BEGIN

/-!
# THE NEXT EQUATION IS A BIJECTION OF THE COARSE CARRIER: in the convex regime `u′ ≥ −λ`, `λ < min(2,a)`, the renormalised source
# `λ(w) = Q′t(A(Ef Φ w) + u∘(Ef Φ w))` read at the torus background of the block field `w` (INST's next-equation map, `∇W = vol·λ`
# by (96)) attains EVERY coarse field EXACTLY ONCE — the effective action tilted by any linear source has exactly one critical
# block field; with (94)'s strong monotonicity and (96)'s Lipschitz inverse, `w ↦ λ(w)` is a bi-Lipschitz correspondence between
# block fields and renormalised sources on the WHOLE carrier (the Legendre dual of the effective action is everywhere defined)
# (row NE7b, node U5c; (93) + (94) + (96) + TEA + INST BY NAME; [folklore])

Cell `pub-balaban`, sub-cell `t4`, spine estimate NE7b (`T4WeightBudget.RelWeightBound`; the cell's OWN estimate — NOT PRINTED in
[Bałaban 1983–89], NOT PROVED).  Crux-route work under `Spine/NE7b/` by the row OWNER (`t4-ne7b-p1` gen 118) under FREEZE (0)'s
crux-prover clause (convexity column); NOTHING of Bałaban's is named as a Lean object, valued or asserted; no `T4Continuum/Support`
leaf typed; no `def`, no notation; zero `sorry`.  Imports (BY NAME): the OWNER's (96) `…SupTorusEffectiveActionGradient`
(`hasFDerivAt_fibreMin_comp` ∕ `fderiv_fibreMin_comp_apply_of_pairing` ∕ `exists_clm_blockLift`; through it (94)
`fibreCritical_firstOrder` ∕ `nextEquation_strongMonotone`, (93) `exists_isMinOn_of_firstOrder`, (89) `torus_form_coercive` ∕
`blockVolume_mul_sum_sq_blockAvg_le`, TEA `exists_clm_pair` ∕ `fderiv_action_eq_zero_of_pairing`, INST `pairing_of_sitewise`, TDF
`torus_operator_form_symm`, (93) `hasDerivAt_phiFour_potential`, (86) `hasDerivAt_phiFour`).

WHY (located).  (94) made `w ↦ λ(w)` strongly monotone (injective, modulus `min(2,a) − λ`) and (96) read `∇W(w) = vol·λ(w)` with a
Lipschitz inverse; what was missing for a CORRESPONDENCE is surjectivity.  For a target source `c` tilt the effective action:
`W_c(w) = W(w) − vol·Σ_y c y·w y`.  The first-order letter of `W` at any base point ((94) `fibreCritical_firstOrder`, block Jensen)
is a first-order letter of `W_c` with modulus `(min(2,a) − λ)·vol > 0`, so the continuous `W_c` ((96): `W` is differentiable
everywhere) attains its minimum on the whole carrier ((93) `exists_isMinOn_of_firstOrder` with `F = univ`); at the minimiser the
derivative `vol·⟨λ(w) − c, –⟩` vanishes, i.e. `λ(w) = c`.

WHAT IS PROVED ([folklore]):
* §1 (TEA's level: symmetric `At` with a form floor `γ`, `v′ = u`, `u′ ≥ −λ`, `λ < γ`; `Qt` with a right inverse `M`, block Jensen
  with `vol > 0`; `Φ` ANY map with `Qt(Φ w) = w` whose field equations pair like block lifts of `c(w)`) **`nextEquation_surjective`**
  (`∀ c, ∃ w, c(w) = c`), **`nextEquation_bijective`** (`∀ c, ∃! w, c(w) = c`).
* §2 (the `Beta.Site` carriers, displayed actions) THE END **`torus_nextEquation_bijective`** (ANY torus background map `Φ`: for every
  coarse field `c` there is EXACTLY ONE block field `wt` whose background's renormalised source
  `y ↦ (n+1)^{−d}·Σ_{p′ ∈ B n (windowMap y)} ((A(Ef Φ wt))(p′) + u((Ef Φ wt)(p′)))` is `c`).
* §3 **`phiFour_nextEquation_bijective`** (`u t = g t³ + m t`, `0 ≤ g`, `−m < min(2,a)`).
* §4 toy.

HONEST (what this is NOT).  Finite-dimensional convex analysis by name; existence of the source-to-field inverse, no formula and no
locality for it; one-sided curvature; constants OURS; nothing about the measure; cubic periods; scalar skeleton, hard constraint, not
the covariant operators ((A3), NC-NE7b-α UNRULED); nothing of Bałaban's.  BY-NAME EFFECT ON THE WALL: NONE.  NE7b NOT PRINTED ∕ NOT
PROVED; spine PROVED 0∕9; rung (B)+1 on a FINITE torus — NOT infinite volume, NOT the mass gap, NOT Clay.  HONEST DEPENDENCY:
continuum YM on T⁴ ⇐ BetaPertH ∧ nine spine estimates (0∕9 proved); BetaPertH ⇐ (D1) ∧ (D4) ∧ CAP+tail; G-an2-4 gates asym, D1 and
NE2∕3∕4.
-/

set_option autoImplicit false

END

About this task
Each entry given above is to be duplicated exactly.

Written response
/-!
# THE NEXT EQUATION IS A BIJECTION OF THE COARSE CARRIER: in the convex regime `u′ ≥ −λ`, `λ < min(2,a)`, the renormalised source
# `λ(w) = Q′t(A(Ef Φ w) + u∘(Ef Φ w))` read at the torus background of the block field `w` (INST's next-equation map, `∇W = vol·λ`
# by (96)) attains EVERY coarse field EXACTLY ONCE — the effective action tilted by any linear source has exactly one critical
# block field; with (94)'s strong monotonicity and (96)'s Lipschitz inverse, `w ↦ λ(w)` is a bi-Lipschitz correspondence between
# block fields and renormalised sources on the WHOLE carrier (the Legendre dual of the effective action is everywhere defined)
# (row NE7b, node U5c; (93) + (94) + (96) + TEA + INST BY NAME; [folklore])

Cell `pub-balaban`, sub-cell `t4`, spine estimate NE7b (`T4WeightBudget.RelWeightBound`; the cell's OWN estimate — NOT PRINTED in
[Bałaban 1983–89], NOT PROVED).  Crux-route work under `Spine/NE7b/` by the row OWNER (`t4-ne7b-p1` gen 118) under FREEZE (0)'s
crux-prover clause (convexity column); NOTHING of Bałaban's is named as a Lean object, valued or asserted; no `T4Continuum/Support`
leaf typed; no `def`, no notation; zero `sorry`.  Imports (BY NAME): the OWNER's (96) `…SupTorusEffectiveActionGradient`
(`hasFDerivAt_fibreMin_comp` ∕ `fderiv_fibreMin_comp_apply_of_pairing` ∕ `exists_clm_blockLift`; through it (94)
`fibreCritical_firstOrder` ∕ `nextEquation_strongMonotone`, (93) `exists_isMinOn_of_firstOrder`, (89) `torus_form_coercive` ∕
`blockVolume_mul_sum_sq_blockAvg_le`, TEA `exists_clm_pair` ∕ `fderiv_action_eq_zero_of_pairing`, INST `pairing_of_sitewise`, TDF
`torus_operator_form_symm`, (93) `hasDerivAt_phiFour_potential`, (86) `hasDerivAt_phiFour`).

WHY (located).  (94) made `w ↦ λ(w)` strongly monotone (injective, modulus `min(2,a) − λ`) and (96) read `∇W(w) = vol·λ(w)` with a
Lipschitz inverse; what was missing for a CORRESPONDENCE is surjectivity.  For a target source `c` tilt the effective action:
`W_c(w) = W(w) − vol·Σ_y c y·w y`.  The first-order letter of `W` at any base point ((94) `fibreCritical_firstOrder`, block Jensen)
is a first-order letter of `W_c` with modulus `(min(2,a) − λ)·vol > 0`, so the continuous `W_c` ((96): `W` is differentiable
everywhere) attains its minimum on the whole carrier ((93) `exists_isMinOn_of_firstOrder` with `F = univ`); at the minimiser the
derivative `vol·⟨λ(w) − c, –⟩` vanishes, i.e. `λ(w) = c`.

WHAT IS PROVED ([folklore]):
* §1 (TEA's level: symmetric `At` with a form floor `γ`, `v′ = u`, `u′ ≥ −λ`, `λ < γ`; `Qt` with a right inverse `M`, block Jensen
  with `vol > 0`; `Φ` ANY map with `Qt(Φ w) = w` whose field equations pair like block lifts of `c(w)`) **`nextEquation_surjective`**
  (`∀ c, ∃ w, c(w) = c`), **`nextEquation_bijective`** (`∀ c, ∃! w, c(w) = c`).
* §2 (the `Beta.Site` carriers, displayed actions) THE END **`torus_nextEquation_bijective`** (ANY torus background map `Φ`: for every
  coarse field `c` there is EXACTLY ONE block field `wt` whose background's renormalised source
  `y ↦ (n+1)^{−d}·Σ_{p′ ∈ B n (windowMap y)} ((A(Ef Φ wt))(p′) + u((Ef Φ wt)(p′)))` is `c`).
* §3 **`phiFour_nextEquation_bijective`** (`u t = g t³ + m t`, `0 ≤ g`, `−m < min(2,a)`).
* §4 toy.

HONEST (what this is NOT).  Finite-dimensional convex analysis by name; existence of the source-to-field inverse, no formula and no
locality for it; one-sided curvature; constants OURS; nothing about the measure; cubic periods; scalar skeleton, hard constraint, not
the covariant operators ((A3), NC-NE7b-α UNRULED); nothing of Bałaban's.  BY-NAME EFFECT ON THE WALL: NONE.  NE7b NOT PRINTED ∕ NOT
PROVED; spine PROVED 0∕9; rung (B)+1 on a FINITE torus — NOT infinite volume, NOT the mass gap, NOT Clay.  HONEST DEPENDENCY:
continuum YM on T⁴ ⇐ BetaPertH ∧ nine spine estimates (0∕9 proved); BetaPertH ⇐ (D1) ∧ (D4) ∧ CAP+tail; G-an2-4 gates asym, D1 and
NE2∕3∕4.
-/

set_option autoImplicit false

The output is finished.